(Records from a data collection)
import Mathlib
import HarnessLib
import Summits.NavierStokesRegularity.NavierStokesRegularity.Theorems.LoopPeriodRatchetNoPlanarExtremumSard
import Summits.NavierStokesRegularity.NavierStokesRegularity.Theorems.LoopPeriodRatchetNoPlanarExtremumOrbit

/-!
# Route `LoopPeriodRatchet`, support `NoPlanarExtremum` (stmt-NavierStokesRegularity-22880) — helper III:
# a strict planar minimum of the stream function is ringed by a non-stationary closed vortex line

Support file (`--supports` the item). The topological core of `NoPlanarExtremum`, for an abstract pair
`(X, ψ)` on `ℝ³ = EuclideanSpace ℝ (Fin 3)`: `X` a `C²` HORIZONTAL field (`X₂ ≡ 0`) and `ψ ∈ C¹` a plane
stream function of `X` (`∂₀ψ = −X₁`, `∂₁ψ = X₀`; so `Dψ(X) ≡ 0` and the in-plane critical points of `ψ` are
the zeros of `X`). **`exists_periodic_orbit_of_strict_planar_min`**: if `ψ` has a strict local minimum at
`y₀` inside the horizontal plane through `y₀`, then `y′ = X(y)` has a NON-STATIONARY PERIODIC ORBIT.

Proof. Let `ψ > ψ(y₀) = m` on the punctured planar disc of radius `r`, `r₁ = r/4`, and `μ₁ > m` the minimum of
`ψ` on the planar annulus `r₁ ≤ |y − y₀| ≤ r`. By helper I (`exists_regular_level`, the Sard substitute) some
level `c ∈ (m, μ₁)` carries no in-plane critical point in the disc; by the intermediate value theorem it is
hit at a point `p` of the planar disc of radius `r₁`. With two bump functions `ρ` (`= 1` on `|y−y₀| ≤ r₁`,
`= 0` beyond `2r₁`) and `ρ̃` (`= 1` up to `2r₁`, `= 0` beyond `3r₁`) the pair
`H = (ρ̃(ψ − c) + (1 − ρ̃), y₂ − y₀₂)`, `V = ρ X` is a regular level-curve datum on all of `ℝ³` whose zero set
is exactly `{ψ = c} ∩ plane ∩ {|y − y₀| ≤ r₁}` (bounded, regular, containing `p`), with `dH(V) ≡ 0`; helper II
(`exists_periodic_orbit_of_regular_level`) yields a periodic orbit of `V` through `p` inside that set, where
`V = X ≠ 0`.

Not a claim about Navier–Stokes: the D-0145 line `LoopPeriodRatchet` bears on the door rung
N0-LocalTubeDoorPoloidal (no summit, no Clay option).
-/

noncomputable section

-- the summit and its single sub-problem share the name (CONVENTIONS §1), as in every Theorems file
set_option linter.dupNamespace false

namespace Summit.NavierStokesRegularity.NavierStokesRegularity.Theorems.LoopPeriodRatchetNoPlanarExtremumCore

open Set Function Filter Topology Metric
open Summit.NavierStokesRegularity.NavierStokesRegularity.Theorems.LoopPeriodRatchetNoPlanarExtremumSard
open Summit.NavierStokesRegularity.NavierStokesRegularity.Theorems.LoopPeriodRatchetNoPlanarExtremumOrbit

/-- `Dψ(y)[w]` in coordinates for a plane stream function: `w₀(−X₁) + w₁ X₀ + w₂ ∂₂ψ`; in particular
`Dψ(y)[X y] = 0` for a horizontal field. -/
theorem fderiv_stream_apply_self {X : EuclideanSpace ℝ (Fin 3) → EuclideanSpace ℝ (Fin 3)}
    (hX2 : ∀ y, X y 2 = 0) {ψ : EuclideanSpace ℝ (Fin 3) → ℝ}
    (hψ0 : ∀ y, fderiv ℝ ψ y (EuclideanSpace.single 0 1) = -(X y 1))
    (hψ1 : ∀ y, fderiv ℝ ψ y (EuclideanSpace.single 1 1) = X y 0) (y : EuclideanSpace ℝ (Fin 3)) :
    fderiv ℝ ψ y (X y) = 0 := by
  rw [clm_apply_eq_sum_three, hψ0, hψ1, hX2, zero_mul, add_zero]
  ring

/-- **A strict planar minimum of the stream function is ringed by a non-stationary periodic orbit.**
`X : ℝ³ → ℝ³` of class `C²` with `X₂ ≡ 0`, `ψ ∈ C¹` with `∂₀ψ = −X₁`, `∂₁ψ = X₀`; if `ψ y₀ < ψ y` for all
`y ≠ y₀` of the horizontal plane through `y₀` near `y₀`, then `y′ = X(y)` has a periodic orbit `γ` (period
`ℓ > 0`) with `X (γ 0) ≠ 0`. -/
theorem exists_periodic_orbit_of_strict_planar_min
    {X : EuclideanSpace ℝ (Fin 3) → EuclideanSpace ℝ (Fin 3)} (hX : ContDiff ℝ 2 X)
    (hX2 : ∀ y, X y 2 = 0) {ψ : EuclideanSpace ℝ (Fin 3) → ℝ} (hψ : ContDiff ℝ 1 ψ)
    (hψ0 : ∀ y, fderiv ℝ ψ y (EuclideanSpace.single 0 1) = -(X y 1))
    (hψ1 : ∀ y, fderiv ℝ ψ y (EuclideanSpace.single 1 1) = X y 0)
    {y₀ : EuclideanSpace ℝ (Fin 3)}
    (hmin : ∀ᶠ y in 𝓝[{y | y 2 = y₀ 2 ∧ y ≠ y₀}] y₀, ψ y₀ < ψ y) :
    ∃ (γ : ℝ → EuclideanSpace ℝ (Fin 3)) (ℓ : ℝ), 0 < ℓ ∧ (∀ θ, HasDerivAt γ (X (γ θ)) θ) ∧
      (∀ θ, γ (θ + ℓ) = γ θ) ∧ X (γ 0) ≠ 0 := by
  have hψd : Differentiable ℝ ψ := hψ.differentiable one_ne_zero
  have hψc : Continuous ψ := hψ.continuous
  -- (a) a radius of strictness
  obtain ⟨ε, hε, hεsub⟩ := Metric.mem_nhdsWithin_iff.1 hmin
  set r : ℝ := ε / 2 with hr
  have hr0 : 0 < r := by positivity
  have hstrict : ∀ y : EuclideanSpace ℝ (Fin 3), y 2 = y₀ 2 → y ≠ y₀ → dist y y₀ ≤ r → ψ y₀ < ψ y := by
    intro y hy2 hne hyd
    exact hεsub ⟨mem_ball.2 (by linarith), hy2, hne⟩
  -- (b) the annulus minimum `μ₁`
  set r₁ : ℝ := r / 4 with hr₁
  have hr₁0 : 0 < r₁ := by positivity
  set e0 : EuclideanSpace ℝ (Fin 3) := EuclideanSpace.single 0 1 with he0
  set e1 : EuclideanSpace ℝ (Fin 3) := EuclideanSpace.single 1 1 with he1
  set e2 : EuclideanSpace ℝ (Fin 3) := EuclideanSpace.single 2 1 with he2
  have hne0 : ‖e0‖ = 1 := by simp [he0]
  set A : Set (EuclideanSpace ℝ (Fin 3)) := {y | y 2 = y₀ 2 ∧ r₁ ≤ dist y y₀ ∧ dist y y₀ ≤ r} with hA
  have hplane_closed : IsClosed {y : EuclideanSpace ℝ (Fin 3) | y 2 = y₀ 2} :=
    isClosed_eq (EuclideanSpace.proj (2 : Fin 3)).continuous continuous_const
  have hAclosed : IsClosed A := by
    rw [hA, Set.setOf_and, Set.setOf_and]
    exact hplane_closed.inter ((isClosed_le continuous_const (continuous_id.dist continuous_const)).inter
      (isClosed_le (continuous_id.dist continuous_const) continuous_const))
  have hAc : IsCompact A :=
    (isCompact_closedBall y₀ r).of_isClosed_subset hAclosed (fun y hy => mem_closedBall.2 hy.2.2)
  set q₁ : EuclideanSpace ℝ (Fin 3) := y₀ + r₁ • e0 with hq₁
  have hq₁2 : q₁ 2 = y₀ 2 := by simp [hq₁, he0]
  have hq₁d : dist q₁ y₀ = r₁ := by
    rw [dist_eq_norm, hq₁, add_sub_cancel_left, norm_smul, hne0, mul_one, Real.norm_eq_abs,
      abs_of_pos hr₁0]
  have hq₁A : q₁ ∈ A := ⟨hq₁2, hq₁d.symm.le, by rw [hq₁d]; linarith⟩
  obtain ⟨a, haA, hamin⟩ := hAc.exists_isMinOn ⟨q₁, hq₁A⟩ hψc.continuousOn
  set μ₁ : ℝ := ψ a with hμ₁
  have hμ₁m : ψ y₀ < μ₁ := by
    refine hstrict a haA.1 (fun h => ?_) haA.2.2
    have := haA.2.1; rw [h, dist_self] at this; linarith
  have hAge : ∀ y ∈ A, μ₁ ≤ ψ y := fun y hy => hamin hy
  -- (c) a regular level `c ∈ (m, μ₁)`
  obtain ⟨c, hc, hreg⟩ := exists_regular_level hX hψd hψ0 hψ1 y₀ r hμ₁m
  -- (d) a point `p` of the level in the small planar disc
  set f : ℝ → ℝ := fun t => ψ (y₀ + t • (r₁ • e0)) with hf
  have hfc : Continuous f := hψc.comp (by fun_prop)
  have hf0 : f 0 = ψ y₀ := by simp [hf]
  have hf1 : f 1 = ψ q₁ := by simp [hf, hq₁]
  obtain ⟨t, ht, hft⟩ : c ∈ f '' Icc 0 1 :=
    intermediate_value_Icc zero_le_one hfc.continuousOn
      ⟨by rw [hf0]; exact hc.1.le, by rw [hf1]; exact hc.2.le.trans (hAge q₁ hq₁A)⟩
  set p : EuclideanSpace ℝ (Fin 3) := y₀ + t • (r₁ • e0) with hp
  have hp2 : p 2 = y₀ 2 := by simp [hp, he0]
  have hpd : dist p y₀ ≤ r₁ := by
    rw [dist_eq_norm, hp, add_sub_cancel_left, norm_smul, norm_smul, hne0, mul_one, Real.norm_eq_abs,
      Real.norm_eq_abs, abs_of_nonneg ht.1, abs_of_pos hr₁0]
    nlinarith [ht.2]
  have hpψ : ψ p = c := hft
  -- (e) the cut-off level-curve datum
  let ρ : ContDiffBump y₀ := ⟨r₁, 2 * r₁, hr₁0, by linarith⟩
  let ρ' : ContDiffBump y₀ := ⟨2 * r₁, 3 * r₁, by positivity, by linarith⟩
  have hρ_one : ∀ y : EuclideanSpace ℝ (Fin 3), dist y y₀ ≤ r₁ → (ρ : EuclideanSpace ℝ (Fin 3) → ℝ) y = 1 :=
    fun y hy => ρ.one_of_mem_closedBall (mem_closedBall.2 hy)
  have hρ_zero : ∀ y : EuclideanSpace ℝ (Fin 3), 2 * r₁ ≤ dist y y₀ → (ρ : EuclideanSpace ℝ (Fin 3) → ℝ) y = 0 :=
    fun y hy => ρ.zero_of_le_dist hy
  have hρ'_one : ∀ y : EuclideanSpace ℝ (Fin 3), dist y y₀ ≤ 2 * r₁ → (ρ' : EuclideanSpace ℝ (Fin 3) → ℝ) y = 1 :=
    fun y hy => ρ'.one_of_mem_closedBall (mem_closedBall.2 hy)
  have hρ'_zero : ∀ y : EuclideanSpace ℝ (Fin 3), 3 * r₁ ≤ dist y y₀ → (ρ' : EuclideanSpace ℝ (Fin 3) → ℝ) y = 0 :=
    fun y hy => ρ'.zero_of_le_dist hy
  set H0 : EuclideanSpace ℝ (Fin 3) → ℝ := fun y => ρ' y * (ψ y - c) + (1 - ρ' y) with hH0
  set H1 : EuclideanSpace ℝ (Fin 3) → ℝ := fun y => y 2 - y₀ 2 with hH1
  set Hc : Fin 2 → EuclideanSpace ℝ (Fin 3) → ℝ := ![H0, H1] with hHc
  set H : EuclideanSpace ℝ (Fin 3) → (Fin 2 → ℝ) := fun y i => Hc i y with hH
  set V : EuclideanSpace ℝ (Fin 3) → EuclideanSpace ℝ (Fin 3) := fun y => ρ y • X y with hV
  have hHapp0 : ∀ y, H y 0 = H0 y := fun y => rfl
  have hHapp1 : ∀ y, H y 1 = H1 y := fun y => rfl
  -- the linearised datum near the small disc
  set G0 : EuclideanSpace ℝ (Fin 3) → ℝ := fun y => ψ y - c with hG0
  set Gc : Fin 2 → EuclideanSpace ℝ (Fin 3) → ℝ := ![G0, H1] with hGc
  set G : EuclideanSpace ℝ (Fin 3) → (Fin 2 → ℝ) := fun y i => Gc i y with hG
  have hH0c : ContDiff ℝ 1 H0 :=
    ((ρ'.contDiff (n := 1)).mul (hψ.sub contDiff_const)).add (contDiff_const.sub (ρ'.contDiff (n := 1)))
  have hc2 : ContDiff ℝ 1 (fun y : EuclideanSpace ℝ (Fin 3) => y 2) :=
    (EuclideanSpace.proj (2 : Fin 3) : EuclideanSpace ℝ (Fin 3) →L[ℝ] ℝ).contDiff
  have hH1c : ContDiff ℝ 1 H1 := hc2.sub contDiff_const
  have hG0c : ContDiff ℝ 1 G0 := hψ.sub contDiff_const
  have hHcd : ContDiff ℝ 1 H := by
    rw [hH, contDiff_pi]
    exact Fin.forall_fin_two.2 ⟨hH0c, hH1c⟩
  have hVcd : ContDiff ℝ 1 V := (ρ.contDiff (n := 1)).smul (hX.of_le one_le_two)
  have hH1d : ∀ y w, fderiv ℝ H1 y w = w 2 := by
    intro y w
    have h : HasFDerivAt (fun y : EuclideanSpace ℝ (Fin 3) => y 2 - y₀ 2)
        (EuclideanSpace.proj (2 : Fin 3) : EuclideanSpace ℝ (Fin 3) →L[ℝ] ℝ) y :=
      ((EuclideanSpace.proj (2 : Fin 3) : EuclideanSpace ℝ (Fin 3) →L[ℝ] ℝ).hasFDerivAt).sub_const (y₀ 2)
    rw [hH1, h.fderiv]; rfl
  have hG0d : ∀ y w, fderiv ℝ G0 y w = fderiv ℝ ψ y w := by
    intro y w; rw [hG0, fderiv_sub_const]
  have hGd : ∀ y w, fderiv ℝ G y w = ![fderiv ℝ ψ y w, w 2] := by
    intro y w
    rw [hG, fderiv_pi (Fin.forall_fin_two.2 ⟨(hG0c.differentiable one_ne_zero) y, (hH1c.differentiable one_ne_zero) y⟩)]
    ext i
    fin_cases i
    · simp [hGc, hG0d]
    · simp [hGc, hH1d]
  -- near the small disc, `H` agrees with `G`
  have hHG : ∀ y : EuclideanSpace ℝ (Fin 3), dist y y₀ < 2 * r₁ → H =ᶠ[𝓝 y] G := by
    intro y hy
    have h1 : (ρ' : EuclideanSpace ℝ (Fin 3) → ℝ) =ᶠ[𝓝 y] 1 :=
      ρ'.eventuallyEq_one_of_mem_ball (mem_ball.2 hy)
    filter_upwards [h1] with y' hy'
    funext i
    fin_cases i
    · show H0 y' = G0 y'
      simp only [hH0, hG0, hy', Pi.one_apply, one_mul, sub_self, add_zero]
    · rfl
  have hfdH : ∀ y : EuclideanSpace ℝ (Fin 3), dist y y₀ < 2 * r₁ → ∀ w,
      fderiv ℝ H y w = ![fderiv ℝ ψ y w, w 2] := by
    intro y hy w
    rw [(hHG y hy).fderiv_eq, hGd]
  -- (ii) `dH(V) = 0` everywhere
  have hHV : ∀ y, fderiv ℝ H y (V y) = 0 := by
    intro y
    by_cases hy : dist y y₀ < 2 * r₁
    · rw [hfdH y hy]
      have h1 : fderiv ℝ ψ y (V y) = 0 := by
        rw [hV]; dsimp only; rw [map_smul, fderiv_stream_apply_self hX2 hψ0 hψ1, smul_zero]
      have h2 : V y 2 = 0 := by simp [hV, hX2]
      rw [h1, h2]
      ext i; fin_cases i <;> rfl
    · have h0 : V y = 0 := by
        rw [hV]; dsimp only; rw [hρ_zero y (not_lt.1 hy), zero_smul]
      rw [h0, map_zero]
  -- the zero set of `H`
  have hzero : ∀ y, H y = 0 → y 2 = y₀ 2 ∧ dist y y₀ ≤ r₁ ∧ ψ y = c := by
    intro y hHy
    have h0 : H0 y = 0 := by rw [← hHapp0]; exact congrFun hHy 0
    have h1 : H1 y = 0 := by rw [← hHapp1]; exact congrFun hHy 1
    have hy2 : y 2 = y₀ 2 := sub_eq_zero.1 h1
    have hyd : dist y y₀ ≤ r₁ := by
      by_contra hgt
      push Not at hgt
      by_cases hfar : 3 * r₁ ≤ dist y y₀
      · have : H0 y = 1 := by simp only [hH0, hρ'_zero y hfar, zero_mul, sub_zero, zero_add]
        rw [this] at h0; exact one_ne_zero h0
      · push Not at hfar
        have hyA : y ∈ A := ⟨hy2, hgt.le, by linarith⟩
        have hpos : 0 < ψ y - c := by linarith [hAge y hyA, hc.2]
        have hρ0 : 0 ≤ (ρ' : EuclideanSpace ℝ (Fin 3) → ℝ) y := ρ'.nonneg
        have hρ1 : (ρ' : EuclideanSpace ℝ (Fin 3) → ℝ) y ≤ 1 := ρ'.le_one
        have hval : (ρ' : EuclideanSpace ℝ (Fin 3) → ℝ) y * (ψ y - c) + (1 - ρ' y) = 0 := h0
        nlinarith [mul_nonneg hρ0 hpos.le]
    refine ⟨hy2, hyd, ?_⟩
    have : H0 y = ψ y - c := by
      simp only [hH0, hρ'_one y (by linarith), one_mul, sub_self, add_zero]
    rw [this] at h0; exact sub_eq_zero.1 h0
  -- (iii) `V ≠ 0` on the zero set
  have hXne : ∀ y, H y = 0 → X y ≠ 0 := by
    intro y hHy hX0
    obtain ⟨hy2, hyd, hyψ⟩ := hzero y hHy
    exact hreg y hy2 (by linarith) hyψ ⟨by rw [hX0]; rfl, by rw [hX0]; rfl⟩
  have hVX : ∀ y, H y = 0 → V y = X y := by
    intro y hHy
    obtain ⟨-, hyd, -⟩ := hzero y hHy
    rw [hV]; dsimp only; rw [hρ_one y hyd, one_smul]
  have hne : ∀ y, H y = 0 → V y ≠ 0 := fun y hHy => by rw [hVX y hHy]; exact hXne y hHy
  -- (iv) `dH` onto on the zero set
  have hsurj : ∀ y, H y = 0 → Function.Surjective (fderiv ℝ H y) := by
    intro y hHy g
    obtain ⟨hy2, hyd, hyψ⟩ := hzero y hHy
    have hy2r : dist y y₀ < 2 * r₁ := by linarith
    set u₀ : ℝ := fderiv ℝ ψ y e0 with hu₀
    set u₁ : ℝ := fderiv ℝ ψ y e1 with hu₁
    set u₂ : ℝ := fderiv ℝ ψ y e2 with hu₂
    have hN : 0 < u₀ ^ 2 + u₁ ^ 2 := by
      have hXy := hXne y hHy
      have h : u₀ ≠ 0 ∨ u₁ ≠ 0 := by
        by_contra hcon
        push Not at hcon
        apply hXy
        ext i
        fin_cases i
        · have := hcon.2; rw [hu₁, he1, hψ1] at this; simpa using this
        · have := hcon.1; rw [hu₀, he0, hψ0] at this; simpa using this
        · simpa using hX2 y
      rcases h with h | h
      · have := sq_pos_of_ne_zero h; positivity
      · have := sq_pos_of_ne_zero h; positivity
    set lam : ℝ := (g 0 - g 1 * u₂) / (u₀ ^ 2 + u₁ ^ 2) with hlam
    refine ⟨lam • (u₀ • e0 + u₁ • e1) + g 1 • e2, ?_⟩
    rw [hfdH y hy2r]
    have hlin : fderiv ℝ ψ y (lam • (u₀ • e0 + u₁ • e1) + g 1 • e2) =
        lam * (u₀ * u₀ + u₁ * u₁) + g 1 * u₂ := by
      rw [map_add, map_smul, map_add, map_smul, map_smul, map_smul, ← hu₀, ← hu₁, ← hu₂]
      simp only [smul_eq_mul]
    have hval : lam * (u₀ * u₀ + u₁ * u₁) + g 1 * u₂ = g 0 := by
      have hN' : u₀ * u₀ + u₁ * u₁ = u₀ ^ 2 + u₁ ^ 2 := by ring
      rw [hN', hlam, div_mul_cancel₀ _ hN.ne']
      ring
    have hcoord : (lam • (u₀ • e0 + u₁ • e1) + g 1 • e2) 2 = g 1 := by
      rw [he0, he1, he2]
      simp [PiLp.add_apply, PiLp.smul_apply]
    rw [hlin, hval, hcoord]
    ext i; fin_cases i <;> rfl
  -- boundedness of the zero set and membership of `p`
  have hbdd : ∀ y, H y = 0 → ‖y‖ ≤ ‖y₀‖ + r₁ := by
    intro y hHy
    obtain ⟨-, hyd, -⟩ := hzero y hHy
    rw [dist_eq_norm] at hyd
    calc ‖y‖ = ‖(y - y₀) + y₀‖ := by rw [sub_add_cancel]
      _ ≤ ‖y - y₀‖ + ‖y₀‖ := norm_add_le _ _
      _ ≤ ‖y₀‖ + r₁ := by linarith
  have hHp : H p = 0 := by
    funext i
    fin_cases i
    · show H0 p = 0
      simp only [hH0, hρ'_one p (by linarith), one_mul, sub_self, add_zero, hpψ]
    · show H1 p = 0
      simp only [hH1, hp2, sub_self]
  -- (f) the periodic orbit
  obtain ⟨γ, ℓ, hℓ, hγ, hγper, hγ0, hγH⟩ :=
    exists_periodic_orbit_of_regular_level hHcd hVcd hHV hne hsurj hbdd hHp
  refine ⟨γ, ℓ, hℓ, fun θ => ?_, hγper, ?_⟩
  · have h := hγ θ
    rwa [hVX _ (hγH θ)] at h
  · rw [hγ0]; exact hXne p hHp

end Summit.NavierStokesRegularity.NavierStokesRegularity.Theorems.LoopPeriodRatchetNoPlanarExtremumCore

end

> [Task item] Copy all lines above where "hlam" is present.

> [Written solution]
    set lam : ℝ := (g 0 - g 1 * u₂) / (u₀ ^ 2 + u₁ ^ 2) with hlam
      rw [hN', hlam, div_mul_cancel₀ _ hN.ne']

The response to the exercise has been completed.